OCR A Level Biology:复习笔记2.5.8 Osmosis in Animal & Plant Cells

Osmosis in Animal & Plant Cells

Osmosis in animal cells

  • Animal cells can lose and gain water as a result of osmosis
  • As animal cells do not have a supporting cell wall (unlike plant cells), the results of this loss or gain of water on the cell are severe

Animal cells losing water

  • If an animal cell is placed in a solution with a lower water potential than the cell (such as a concentrated sucrose solution)
  • Water will leave the cell through its partially permeable cell surface membrane by osmosis and the cell will shrink and shrivel up
    • This is crenation (the cell has become crenated), which is usually fatal for the cell

     

  • Crenation occurs when the cell is in a hypertonic environment (the solution outside of the cell has a higher solute concentration than the inside of the cell)

Animal cells gaining water

  • If an animal cell is placed in pure water or a dilute solution, water will enter the cell through its partially permeable cell surface membrane by osmosis, as the pure water or dilute solution has a higher water potential
  • The cell will continue to gain water by osmosis until the cell membrane is stretched too far and the cell bursts (cytolysis), as it has no cell wall to withstand the increased pressure created
    • This is fatal for the cell

     

  • Lysis occurs when the cell is in a hypotonic environment (the solution outside of the cell has a lower solute concentration than the inside of the cell)
  • This is why a constant water potential must be maintained inside the bodies of animals

Animal cells in isotonic environments

  • If an animal cell is in an isotonic environment (the solution outside of the cell has the same solute concentration as the inside of the cell)
  • The movement of water molecules into and out of the cell occurs at the same rate (no net movement of water) and there is no change to the cells

Effect of osmosis on animal cells

Osmosis in plant cells

  • Like animal cells, plants cells can also lose and gain water as a result of osmosis
  • As plant cells have a supporting cell wall, the results of this loss or gain of water on the cell are less severe than in animal cells

Plant cells losing water

  • If a plant cell is placed in a solution with a lower water potential than the plant cell (such as a concentrated sucrose solution), water will leave the plant cell through its partially permeable cell surface membrane by osmosis
  • As water leaves the vacuole of the plant cell, the volume of the plant cell decreases
  • The protoplast gradually shrinks and no longer exerts pressure on the cell wall
  • As the protoplast continues to shrink, it begins to pull away from the cell wall
  • This process is known as plasmolysis – the plant cell is plasmolysed

Plasmolysis of a plant cell that has been placed in a solution with a lower water potential than the cell itself

Plant cells gaining water

  • If a plant cell is placed in pure water or a dilute solution, water will enter the plant cell through its partially permeable cell surface membrane by osmosis, as the pure water or dilute solution has a higher water potential than the plant cell
  • As water enters the vacuole of the plant cell, the volume of the plant cell increases
  • The expanding protoplast (living part of the cell inside the cell wall) pushes against the cell wall and pressure builds up inside the cell – the inelastic cell wall prevents the cell from bursting
  • The pressure created by the cell wall also stops too much water from entering and this also helps to prevent the cell from bursting
  • When a plant cell is fully inflated with water and has become rigid and firm, it is described as fully turgid
  • This turgidity is important for plants as the effect of all the cells in a plant being firm is to provide support and strength for the plant – making the plant stand upright with its leaves held out to catch sunlight
  • If plants do not receive enough water the cells cannot remain rigid and firm (turgid) and the plant wilts

Osmosis of water into a plant cell

Comparing & Contrasting the Movement of Water by Osmosis in Plant & Animal Cells Table

Exam Tip

Be careful with your scientific terminology – animal cells do not plasmolyse because they do not have a cell wall.

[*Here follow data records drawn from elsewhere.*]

import Literature.Analysis.FluidPDE.LocalLerayPressureBound
import Literature.Analysis.FluidPDE.LocalLerayPressureBoundTools
import Literature.Analysis.FluidPDE.LerayPressureDecayProofs
import HarnessLib

/-!
# The local `L^{3/2}` pressure bound for local Leray solutions on a slab from the local pressure
expansion (Jia–Šverák 2014 / Kang–Miura–Tsai 2021, Lemma 3.4) and the Calderón–Zygmund bound
(Stein 1970)

Analysis/FluidPDE proof file (theorems only) below the named fact
`Literature.Analysis.FluidPDE.kangMiuraTsai_local_pressure_bound` (`LocalLerayPressureBound.lean`:
for `T, R > 0`, `A ≥ 0` one constant `K = K(T,R,A)` such that every local Leray solution
`(v, π)` on `(0,T) × ℝ³` with `L²_uloc` weakly divergence-free datum and uniformly local energy
`≤ A` on unit balls has, at every centre `x₀`, a gauge `c ∈ L^{3/2}(0,T)` with
`∫₀ᵀ∫_{B_R(x₀)} |π - c(t)|^{3/2} ≤ K`; Kang–Miura–Tsai, IMRN 2021 = arXiv:1812.10509, the bound
"`‖p̄_{x₀,R}‖_{L^s(0,T;L^q(B_{3R/2}(x₀)))} ≤ c(T,R,s,q) A`" printed in the proof of Lemma 3.4, §8,
case `s = q = 3/2`). Main result:

* `kangMiuraTsai_local_pressure_bound_of_expansion (hPD : <PDslab>)
    (hCZ : stein1970_normalisedPressure_ae_Lp_bound) : kangMiuraTsai_local_pressure_bound`
  (**PDslab → CZ → F**),

so that the fact rests on two printed theorems: the local pressure expansion of local Leray
solutions on the slab with `L²_uloc` data (**PDslab**: Jia–Šverák 2014, §3 Remarks after Def. 1,
arXiv:1204.0529 p. 7, for `L²_uloc` data with the decay condition; Kang–Miura–Tsai 2021,
Lemma 3.4 with the proof of §8, printed for `E²` data) and Stein's `L^p` theory of the Riesz
transforms (**CZ**, `stein1970_normalisedPressure_ae_Lp_bound`,
`LocalLerayPressureDecomposition.lean`; Stein 1970, Ch. II Thms. 3–4). As recorded in the module
docstring of `LocalLerayPressureBound.lean` (review of p22220, reasons 2–3), the tree's global
`E²` fact **PD** `kangMiuraTsai_pressure_decomposition` does not serve here (slab class, no `E²`
decay of the datum). **PDslab** is therefore carried as the *explicit hypothesis* `hPD` of the
glue theorem, spelled out in full — the statement of **PD** with `IsLocalLeraySolution 1 v₀ v π`,
`MemE2 v₀` replaced by `IsLocalLeraySolutionOn T 1 v₀ v π`, `sup_{x₀} ∫_{B_1(x₀)} |v₀|² < ∞`
(Jia–Šverák's standing hypotheses) — and not as a new named fact: under D-0026 the proving seat
of **F** may not mint it, and has filed it as the split child
`jiaSverak2014_slab_pressure_decomposition` of **F** (this theorem is the split's glue; once that
child and **CZ** are discharged, `kangMiuraTsai_local_pressure_bound_holds` is the one-liner
`kangMiuraTsai_local_pressure_bound_of_expansion PDslab_holds CZ_holds`).

## The proof (Kang–Miura–Tsai 2021, §8, the bounds on `p_loc` and `p_far`, integrated in time)

Fix `T, R > 0`, `A`. Enlarge the radius to `R' = max(R, 1)` (the bound over `B_{R'} ⊇ B_R` is
stronger), so that `2R' ≥ 2`. All constants below depend on `T, R', A` only.

1. *Expansion and gauge.* By `hPD` at `(x₀, R')`, `π - c = π_loc + π_far` a.e. on
   `(0,T) × B_{R'}(x₀)` with `c ∈ L^{3/2}(0,T)`; this `c` is the gauge.
2. *Near field* (KMT: "By the Calderon–Zygmund estimate,
   `∫_{B_{3R/2}(x₀)} |p_loc|^q ≤ c_q ∫_{B_{3R}(x₀)} |v|^{2q}`"). For a.e. `t`,
   `∫ |π_loc(t)|^{3/2} ≤ C_n ∫_{B_{2R'}(x₀)} |v(t)|³` (**CZ** via
   `exists_lintegral_localPressureNear_le`), and
   `∫₀ᵀ∫_{B_{2R'}(x₀)} |v|³ ≤ CUBE(T, R', A)` by the explicit cubic bound
   (`exists_lintegral_cube_box_le_explicit`) fed with the radius-`2R'` energy and gradient bounds
   `A_ρ = |B_1|⁻¹ A |B_{2R'+1}|` obtained from the unit-ball bounds
   (`setLIntegral_ball_le_of_forall_unitBall`; for the gradient after Tonelli in the order
   `dx dt`).
3. *Far field* (KMT: "`|p_far(x,t)| ≤ ∫_{2R<|y-x₀|} cR|x₀-y|⁻⁴|v(y,t)|² dy ≤ c R⁻³ ‖v(t)‖²_{L²_{uloc,R}}`").
   For a.e. `t` and `x ∈ B_{R'}(x₀)`, `|π_far(t,x)| ≤ C_K R' ∫_{|y-x₀| ≥ 2R'} |v(t,y)|²|y-x₀|⁻⁴ dy`
   (`enorm_localPressureFar_le`) `≤ C_K R' · |B_1|⁻¹ A · 16 ∫_{|z| ≥ 2R'-1} |z|⁻⁴ =: C_K R' · Tail`
   (`lintegral_compl_ball_mul_powKer_le`), a finite constant.
4. *Assembly.* `∫₀ᵀ∫_{B_{R'}} |π - c|^{3/2} ≤ √2 C_n CUBE + √2 (C_K R' Tail)^{3/2} |B_{R'}| T =: K`.

## Mathlib / tree search

Tree: `kangMiuraTsai_local_pressure_bound` (`LocalLerayPressureBound.lean`);
`kangMiuraTsai_pressure_decomposition` (the `E²`/global form of `hPD`),
`stein1970_normalisedPressure_ae_Lp_bound`, `localPressureNear`, `localPressureFar`
(`LocalLerayPressureDecomposition.lean`); `exists_lintegral_localPressureNear_le`,
`enorm_localPressureFar_le`, `lintegral_compl_ball_mul_powKer_le`, `add_rpow_threeHalves_le`
(`LerayPressureDecayProofs.lean`, whose `lintegral_gauged_pressure_le` is the radius-`3/2`
decay form of the present estimate for the global class); `exists_abs_pressureKernel_sub_le`
(`LocalPressureFarFieldTools.lean`); `setLIntegral_ball_le_of_forall_unitBall`,
`exists_lintegral_cube_box_le_explicit` (`LocalLerayPressureBoundTools.lean`);
`IsLocalLeraySolutionOn.aestronglyMeasurable` (`LocalLeraySolutionsSlab.lean`);
`RieszKernel.lintegral_compl_ball_powKer_lt_top` (`RieszKernelBounds.lean`). Mathlib:
`Measure.ae_ae_of_ae_prod`, `lintegral_prod`, `lintegral_prod_symm`, `AEMeasurable.prod_swap`,
`AEStronglyMeasurable.prodMk_left`, `ENNReal.coe_toNNReal`.

## References

* K. Kang, H. Miura, T.-P. Tsai, IMRN 2021 (11) 8763–8805 = arXiv:1812.10509: Lemma 3.4 and its
  proof, §8 Appendix 1 (arXiv pp. 17–18: the bounds on `p_loc`, `p_far` and
  `‖p̄_{x₀,R}‖ ≤ c(T,R,s,q) A`). Bib key `KangMiuraTsai2020`.
* H. Jia, V. Šverák, Invent. Math. 196 (2014) = arXiv:1204.0529, §3 Remarks after Def. 1.
  Bib key `JiaSverak2014`.
* E. M. Stein, *Singular integrals and differentiability properties of functions* (1970),
  Ch. II §4.2 Thm. 3, §4.5 Thm. 4. Bib key `Stein1971`.
-/

noncomputable section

In a solution with a lower water potential than the cell itself, animal cells will shrink. Plasmolysis only occurs in plant cells.Remember – plant cell membranes are composed of a phospholipid bilayer and are partially permeable (only certain molecules can cross), whereas plant cell walls are made of cellulose and are freely (fully) permeable. Thus, in a plasmolysed cell, the external solution will be exerting pressure on the protoplast (there is not an empty space between the cell wall and protoplast).